The configuration is the same for all importers. The following example uses a BillImporter:

  var ogi = require("ogov-importer");
  var inMemoryStorer = new ogi.InMemoryStorer();

  // Any importer could be used here.
  var importer = new ogi.BillImporter({
    storers: [inMemoryStorer]
  });
  importer.start(function () {
    console.log("Number of imported items: " + inMemoryStorer.getNumberOfItems());
  });

Supported parameters

  • lastPage: optional. Page to resume a previous import process.
  • queryCache: optional. cache implementation to store raw HTML result.
  • storers: required. List of storers to save imported items into different data sources.
  • logger: optional. Winston logger instance.
  • poolSize: optional. Size of concurrent pages to process at the same time.
  • pageSize: optional. Number of items to retrieve by page. Maximum and default is 1000.

Features

  • Importers are idempotent
  • Storers: save imported data into different data sources.
  • Query cache: a cache to store full query results in order to increase performance reducing network usage.
  • Task-based import process designed to provide high-level contention.
  • Built-in script to run importers without coding :)

Storers

The importer supports storers. A storer is an interface that allows to save imported items into different data sources and it is designed to provide contention to the import process. There're two built-in storers:

  • InMemoryStorer: stores items in a memory map.
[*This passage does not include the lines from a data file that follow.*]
import Mathlib
import HarnessLib

/-!
# Route RamseyUncertifiable, crux `PaleySosRung` (stmt-PneNP-9817), line `weil-patch-transfer`:
# star expansion of codegrees (helpers for `stub_smallBiasCodegrees`, part 1)

Deterministic algebra behind the probabilistic stub `stub_smallBiasCodegrees`. For a graph `G`
with signs `s(x,w) = ±1` (`+1` iff `x ∼ w`), the star indicator
`τ(A,w) = 2^{|A|}·1[A ⊆ N(w)] − 1` expands as `Σ_{∅ ≠ F ⊆ A} Π_{x∈F} s(x,w)` (`starInd_eq_sum`),
products of two sign characters multiply to the character of the symmetric difference
(`prod_mul_prod_eq_prod_symmDiff`), and hence the STAR CODEGREE
`Σ_{w ∉ A∪A'} τ(A,w)τ(A',w)` differs from `(2^{|A∩A'|} − 1)(|V| − |A ∪ A'|)` by a signed sum of at
most `2^{|A|}·2^{|A'|}` star sums `S_Q = Σ_{w ∉ A ∪ A'} Π_{x ∈ Q} s(x,w)` with `∅ ≠ Q ⊆ A ∪ A'`
(`codeg_deviation_le`). No probability here, and no definitions are introduced (signs are written
as explicit `if … then 1 else -1`). The star indicators `if ∀ x ∈ A, G.Adj x w then … else …`
are stated over an ARBITRARY decidability instance (instance binders), so that the lemmas apply
verbatim in the `Fin m` context of the stub (where Lean decides `∀ x ∈ A, …` through
`Nat.decidableForallFin`). [folklore]
-/

set_option linter.dupNamespace false -- `Summit.PneNP.PneNP.…`: summit = sub-problem (D-0017)

namespace Summit.PneNP.PneNP.Theorems.PaleySosRungWeilPatch

open Finset
open scoped symmDiff

variable {V : Type*} [DecidableEq V]

/-- For a function `s` with `s x * s x = 1` everywhere (e.g. `±1`-valued), the product over `F`
times the product over `F'` is the product over the symmetric difference `F ∆ F'`. [folklore] -/
theorem prod_mul_prod_eq_prod_symmDiff (s : V → ℝ) (hs : ∀ x, s x * s x = 1) (F F' : Finset V) :
    (∏ x ∈ F, s x) * (∏ x ∈ F', s x) = ∏ x ∈ F ∆ F', s x := by
  have hF : ∏ x ∈ F, s x = (∏ x ∈ F \ F', s x) * ∏ x ∈ F ∩ F', s x := by
    rw [← prod_sdiff inter_subset_left, sdiff_inter_self_left]
  have hF' : ∏ x ∈ F', s x = (∏ x ∈ F' \ F, s x) * ∏ x ∈ F ∩ F', s x := by
    rw [← prod_sdiff inter_subset_right, sdiff_inter_self_right]
  have hsq : (∏ x ∈ F ∩ F', s x) * ∏ x ∈ F ∩ F', s x = 1 := by
    rw [← prod_mul_distrib]
    exact prod_eq_one fun x _ => hs x
  rw [Finset.symmDiff_def, prod_union disjoint_sdiff_sdiff, hF, hF']
  calc (∏ x ∈ F \ F', s x) * (∏ x ∈ F ∩ F', s x) * ((∏ x ∈ F' \ F, s x) * ∏ x ∈ F ∩ F', s x)
        = (∏ x ∈ F \ F', s x) * (∏ x ∈ F' \ F, s x) *
            ((∏ x ∈ F ∩ F', s x) * ∏ x ∈ F ∩ F', s x) := by ring
    _ = (∏ x ∈ F \ F', s x) * ∏ x ∈ F' \ F, s x := by rw [hsq, mul_one]

/-- Star-indicator expansion: `2^{|A|}·1[∀ x ∈ A, x ∼ w] − 1 = Σ_{∅ ≠ F ⊆ A} Π_{x ∈ F} s(x,w)`
with `s(x,w) = +1` if `x ∼ w` and `-1` otherwise (from `Π_{x∈A} (1 + s(x,w))`). [folklore] -/
theorem starInd_eq_sum (G : SimpleGraph V) [DecidableRel G.Adj] (A : Finset V) (w : V)
    [Decidable (∀ x ∈ A, G.Adj x w)] :
    (if ∀ x ∈ A, G.Adj x w then (2 : ℝ) ^ A.card - 1 else -1) =
      ∑ F ∈ A.powerset.erase ∅, ∏ x ∈ F, (if G.Adj x w then (1 : ℝ) else -1) := by
  have hprod : ∏ x ∈ A, (1 + (if G.Adj x w then (1 : ℝ) else -1)) =
      if ∀ x ∈ A, G.Adj x w then (2 : ℝ) ^ A.card else 0 := by
    split_ifs with h
    · rw [← prod_const (2 : ℝ)]
      exact prod_congr rfl fun x hx => by rw [if_pos (h x hx)]; norm_num
    · push Not at h
      obtain ⟨x, hx, hxw⟩ := h
      exact prod_eq_zero hx (by rw [if_neg hxw]; norm_num)
  have hsum := prod_one_add (f := fun x => if G.Adj x w then (1 : ℝ) else -1) A
  rw [← add_sum_erase _ _ (empty_mem_powerset A), prod_empty] at hsum
  have hsum' : ∑ F ∈ A.powerset.erase ∅, ∏ x ∈ F, (if G.Adj x w then (1 : ℝ) else -1) =
      (∏ x ∈ A, (1 + (if G.Adj x w then (1 : ℝ) else -1))) - 1 := by
    rw [hsum]; ring
  rw [hsum', hprod]
  split_ifs <;> ring

/-- Pointwise product of two star indicators as a double sum of sign characters of symmetric
differences: `τ(A,w) τ(A',w) = Σ_{∅≠F⊆A} Σ_{∅≠F'⊆A'} Π_{x ∈ F ∆ F'} s(x,w)`. [folklore] -/
theorem starInd_mul_starInd (G : SimpleGraph V) [DecidableRel G.Adj] (A A' : Finset V) (w : V)
    [Decidable (∀ x ∈ A, G.Adj x w)] [Decidable (∀ x ∈ A', G.Adj x w)] :
    (if ∀ x ∈ A, G.Adj x w then (2 : ℝ) ^ A.card - 1 else -1) *
        (if ∀ x ∈ A', G.Adj x w then (2 : ℝ) ^ A'.card - 1 else -1) =
      ∑ F ∈ A.powerset.erase ∅, ∑ F' ∈ A'.powerset.erase ∅,
        ∏ x ∈ F ∆ F', (if G.Adj x w then (1 : ℝ) else -1) := by
  rw [starInd_eq_sum, starInd_eq_sum, sum_mul_sum]
  refine sum_congr rfl fun F _ => sum_congr rfl fun F' _ => ?_
  exact prod_mul_prod_eq_prod_symmDiff _ (fun x => by split_ifs <;> norm_num) F F'

/-- The star codegree over a vertex set `U` as a double sum of star sums:
`Σ_{w∈U} τ(A,w)τ(A',w) = Σ_{∅≠F⊆A} Σ_{∅≠F'⊆A'} Σ_{w ∈ U} Π_{x ∈ F ∆ F'} s(x,w)`. [folklore] -/
theorem codeg_eq_sum (G : SimpleGraph V) [DecidableRel G.Adj] (A A' U : Finset V)
    [∀ w, Decidable (∀ x ∈ A, G.Adj x w)] [∀ w, Decidable (∀ x ∈ A', G.Adj x w)] :
    ∑ w ∈ U, (if ∀ x ∈ A, G.Adj x w then (2 : ℝ) ^ A.card - 1 else -1) *
        (if ∀ x ∈ A', G.Adj x w then (2 : ℝ) ^ A'.card - 1 else -1) =
      ∑ F ∈ A.powerset.erase ∅, ∑ F' ∈ A'.powerset.erase ∅,
        ∑ w ∈ U, ∏ x ∈ F ∆ F', (if G.Adj x w then (1 : ℝ) else -1) := by
  rw [sum_congr rfl fun w _ => starInd_mul_starInd G A A' w, sum_comm]
  refine sum_congr rfl fun F _ => ?_
  rw [sum_comm]

/-- The nonempty subsets common to `A` and `A'` are the nonempty subsets of `A ∩ A'`. -/
theorem filter_powerset_erase_mem (A A' : Finset V) :
    (A.powerset.erase ∅).filter (fun F => F ∈ A'.powerset.erase ∅) = (A ∩ A').powerset.erase ∅ := by
  ext F
  simp only [mem_filter, mem_erase, mem_powerset, subset_inter_iff]
  tauto

/-- **Codegree deviation bound (deterministic).** If every star sum
`S_Q = Σ_{w ∉ A ∪ A'} Π_{x∈Q} s(x,w)` with `∅ ≠ Q ⊆ A ∪ A'` has `|S_Q| ≤ λ` (`λ ≥ 0`), then the
star codegree `Σ_{w ∉ A ∪ A'} τ(A,w) τ(A',w)` is within `2^{|A|}·2^{|A'|}·λ` of
`(2^{|A ∩ A'|} − 1)(|V| − |A ∪ A'|)`. Proof: in the double sum of `codeg_eq_sum` the diagonal
pairs `F = F'` (necessarily `∅ ≠ F ⊆ A ∩ A'`, `2^{|A∩A'|} − 1` of them) contribute `|U|` each, and
every off-diagonal pair contributes a star sum `S_{F ∆ F'}` with `∅ ≠ F ∆ F' ⊆ A ∪ A'`.
[folklore] -/
theorem codeg_deviation_le [Fintype V] (G : SimpleGraph V) [DecidableRel G.Adj] (A A' : Finset V)
    [∀ w, Decidable (∀ x ∈ A, G.Adj x w)] [∀ w, Decidable (∀ x ∈ A', G.Adj x w)]
    {lam : ℝ} (hlam : 0 ≤ lam)
    (h : ∀ Q, Q ⊆ A ∪ A' → Q.Nonempty →
      |∑ w ∈ univ \ (A ∪ A'), ∏ x ∈ Q, (if G.Adj x w then (1 : ℝ) else -1)| ≤ lam) :
    |(∑ w ∈ univ \ (A ∪ A'), (if ∀ x ∈ A, G.Adj x w then (2 : ℝ) ^ A.card - 1 else -1) *
          (if ∀ x ∈ A', G.Adj x w then (2 : ℝ) ^ A'.card - 1 else -1)) -
        ((2 : ℝ) ^ (A ∩ A').card - 1) * ((Fintype.card V : ℝ) - ((A ∪ A').card : ℝ))|
      ≤ 2 ^ A.card * 2 ^ A'.card * lam := by
  set U : Finset V := univ \ (A ∪ A') with hU
  set P : Finset (Finset V) := A.powerset.erase ∅ with hP
  set P' : Finset (Finset V) := A'.powerset.erase ∅ with hP'
  set S : Finset V → ℝ := fun Q => ∑ w ∈ U, ∏ x ∈ Q, (if G.Adj x w then (1 : ℝ) else -1)
    with hS
  -- the mean term
  have hUcard : (U.card : ℝ) = (Fintype.card V : ℝ) - ((A ∪ A').card : ℝ) := by
    rw [hU, card_univ_sdiff, Nat.cast_sub (card_le_univ _)]
  have hS0 : S ∅ = (U.card : ℝ) := by
    simp [hS]
  have hdiag_card : (((A ∩ A').powerset.erase ∅).card : ℝ) = (2 : ℝ) ^ (A ∩ A').card - 1 := by
    rw [card_erase_of_mem (empty_mem_powerset _), card_powerset, Nat.cast_sub Nat.one_le_two_pow]
    push_cast
    ring
  -- Step 1: expand the codegree
  have h1 := codeg_eq_sum G A A' U
  -- Step 2: split off the diagonal
  have h2 : ∀ F ∈ P, ∑ F' ∈ P', S (F ∆ F') =
      (if F ∈ P' then (U.card : ℝ) else 0) + ∑ F' ∈ P', (if F = F' then 0 else S (F ∆ F')) := by
    intro F _
    have : ∀ F' ∈ P', S (F ∆ F') =
        (if F = F' then S (F ∆ F') else 0) + (if F = F' then 0 else S (F ∆ F')) := by
      intro F' _
      split_ifs <;> ring
    rw [sum_congr rfl this, sum_add_distrib, sum_ite_eq]
    congr 1
    split_ifs with hF
    · rw [symmDiff_self, Finset.bot_eq_empty, hS0]
    · rfl
  have h3 : ∑ F ∈ P, ∑ F' ∈ P', S (F ∆ F') =
      (((A ∩ A').powerset.erase ∅).card : ℝ) * (U.card : ℝ) +
        ∑ F ∈ P, ∑ F' ∈ P', (if F = F' then 0 else S (F ∆ F')) := by
    rw [sum_congr rfl h2, sum_add_distrib, ← sum_filter, filter_powerset_erase_mem, sum_const,
      nsmul_eq_mul]
  -- Step 3: bound the off-diagonal part
  have hoff : ∀ F ∈ P, ∀ F' ∈ P', |(if F = F' then 0 else S (F ∆ F'))| ≤ lam := by
    intro F hF F' hF'
    split_ifs with hFF'
    · rwa [abs_zero]
    · refine h (F ∆ F') ?_ (symmDiff_nonempty.2 hFF')
      have hFA : F ⊆ A := mem_powerset.1 (mem_of_mem_erase hF)
      have hFA' : F' ⊆ A' := mem_powerset.1 (mem_of_mem_erase hF')
      exact symmDiff_subset_union.trans (union_subset_union hFA hFA')
  have h4 : |∑ F ∈ P, ∑ F' ∈ P', (if F = F' then 0 else S (F ∆ F'))| ≤
      2 ^ A.card * 2 ^ A'.card * lam := by
    calc |∑ F ∈ P, ∑ F' ∈ P', (if F = F' then 0 else S (F ∆ F'))|
          ≤ ∑ F ∈ P, |∑ F' ∈ P', (if F = F' then 0 else S (F ∆ F'))| := abs_sum_le_sum_abs _ _
      _ ≤ ∑ F ∈ P, ∑ F' ∈ P', |(if F = F' then 0 else S (F ∆ F'))| :=
          sum_le_sum fun F _ => abs_sum_le_sum_abs _ _
      _ ≤ ∑ F ∈ P, ∑ F' ∈ P', lam :=
          sum_le_sum fun F hF => sum_le_sum fun F' hF' => hoff F hF F' hF'
      _ = (P.card : ℝ) * ((P'.card : ℝ) * lam) := by
          rw [sum_const, sum_const, nsmul_eq_mul, nsmul_eq_mul]
      _ ≤ 2 ^ A.card * (2 ^ A'.card * lam) := by
          have hPc : (P.card : ℝ) ≤ 2 ^ A.card := by
            rw [hP]
            exact_mod_cast (card_erase_le).trans (card_powerset A).le
          have hP'c : (P'.card : ℝ) ≤ 2 ^ A'.card := by
            rw [hP']
            exact_mod_cast (card_erase_le).trans (card_powerset A').le
          have hP'l : (P'.card : ℝ) * lam ≤ 2 ^ A'.card * lam :=
            mul_le_mul_of_nonneg_right hP'c hlam
          exact mul_le_mul hPc hP'l (by positivity) (by positivity)
      _ = 2 ^ A.card * 2 ^ A'.card * lam := by ring
  -- assemble
  have hmain : (∑ w ∈ U, (if ∀ x ∈ A, G.Adj x w then (2 : ℝ) ^ A.card - 1 else -1) *
        (if ∀ x ∈ A', G.Adj x w then (2 : ℝ) ^ A'.card - 1 else -1)) -
      ((2 : ℝ) ^ (A ∩ A').card - 1) * ((Fintype.card V : ℝ) - ((A ∪ A').card : ℝ)) =
      ∑ F ∈ P, ∑ F' ∈ P', (if F = F' then 0 else S (F ∆ F')) := by
    rw [h1, ← hUcard, ← hdiag_card]
    change ∑ F ∈ P, ∑ F' ∈ P', S (F ∆ F') - _ = _
    rw [h3]
    ring
  rw [hmain]
  exact h4

/-- **Registered sub-goal `sbc_codegDeviation`** (credits this helper file to stmt-PneNP-9817):
the deterministic codegree deviation bound `codeg_deviation_le`, restated as a closed one-line
proposition with an explicit binder order. [folklore] -/
theorem sbc_codegDeviation :
    ∀ {V : Type*} [Fintype V] [DecidableEq V] (G : SimpleGraph V) [DecidableRel G.Adj]
      (A A' : Finset V) [∀ w, Decidable (∀ x ∈ A, G.Adj x w)]
      [∀ w, Decidable (∀ x ∈ A', G.Adj x w)] (lam : ℝ), 0 ≤ lam →
      (∀ Q : Finset V, Q ⊆ A ∪ A' → Q.Nonempty →
        |∑ w ∈ Finset.univ \ (A ∪ A'), ∏ x ∈ Q, (if G.Adj x w then (1 : ℝ) else -1)| ≤ lam) →
      |(∑ w ∈ Finset.univ \ (A ∪ A'),
          (if ∀ x ∈ A, G.Adj x w then (2 : ℝ) ^ A.card - 1 else -1) *
          (if ∀ x ∈ A', G.Adj x w then (2 : ℝ) ^ A'.card - 1 else -1)) -
        ((2 : ℝ) ^ (A ∩ A').card - 1) * ((Fintype.card V : ℝ) - ((A ∪ A').card : ℝ))|
        ≤ (2 : ℝ) ^ A.card * (2 : ℝ) ^ A'.card * lam := by
  intro V _ _ G _ A A' _ _ lam hlam h
  exact codeg_deviation_le G A A' hlam h

end Summit.PneNP.PneNP.Theorems.PaleySosRungWeilPatch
  • FileSystemStorer: stores items in a directory of the file system, using the importer-ependant identifier.

It is possible to implement a new storer according to the following interface:

function CustomStorer {
  return {
    /** Stores the specified item with this storer.
     *
     * @param {String} id Unique identifier for this element. Cannot be null or
     *    empty.
     * @param {Object} data Item to store. Cannot be null.
     * @param {Function} callback Callback invoked when the item is already
     *    saved. Cannot be null.
     */
    store: function (id, data, callback) {
      console.log("STORE: [" + id + "]" + JSON.stringify(data));
      callback();
    },

    /** Waits until all operations in the storer has finished.
     *
     * @param {Function} callback Invoked when there is no pending operations.
     *    Cannot be null.
     */
    wait: function (callback) {
      // No async operations pending.
      callback();
    }
  };
}

Query Cache

In order to improve performance it is possible to cache full queries results. It provides another level of contention to the import process. There's a built-in FileSystemCache that stores results in a file system directory. The following example shows how to implement a memory cache (completely useless, a nice implementation could be through memcached):

function CustomQueryCache() {
  /**  Memory cache implementation. */
  var cache = {};

  return {

    /** Puts an entry into the cache.
     *
     * @param {Object} key Entry key. Cannot be null.
     * @param {Object} data Entry value. Cannot be null.
     * @param {Function} [callback] Invoked when the cache entry is successfully
     *    stored. It takes an error as parameter.
     */
    put: function (key, data, callback) {
      cache[JSON.stringify(key)] = data;
      callback(null);
    },

    /** Reads an entry from the cache.
     * @param {Object} key Entry key. Cannot be null.
     * @param {Function} callback Invoked to provide the entry value. It takes
     *    an error and the entry value as parameters. Cannot be null.
     */
    get: function (key, callback) {
      callback(null, cache[JSON.stringify(key)]);
    },

    /** Determines whether the specified key exists in the cache.
     *
     * @param {String} key Key of the entry to verify. Cannot be null or empty.
     * @param {Function} callback Receives an error and a boolean indicating
     *    whether the entry exists in the cache. Cannot be null.
     */
    exists: function (key, callback) {
      callback(null, cache.hasOwnProperty(key));
    },

    /** Waits until all operations in the cache has finished.
     *
     * @param {Function} callback Invoked when there is no pending operations.
     *    Cannot be null.
     */
    wait: function (callback) {
      // No async operations pending.
      callback();
    }
  };
}

Task-based import process

An import process consist of tasks that retrieve and parse information in parallel. Each task loads a data url into a virtual DOM environment and it can use jQuery to easily parse data. It is possible to implement new importers extending the Importer interface. The most simple implementation may look as the following example:

function CustomImporter() {

  /** Base class to inherit behaviour from. */
  var Importer = require("./lib/Importer")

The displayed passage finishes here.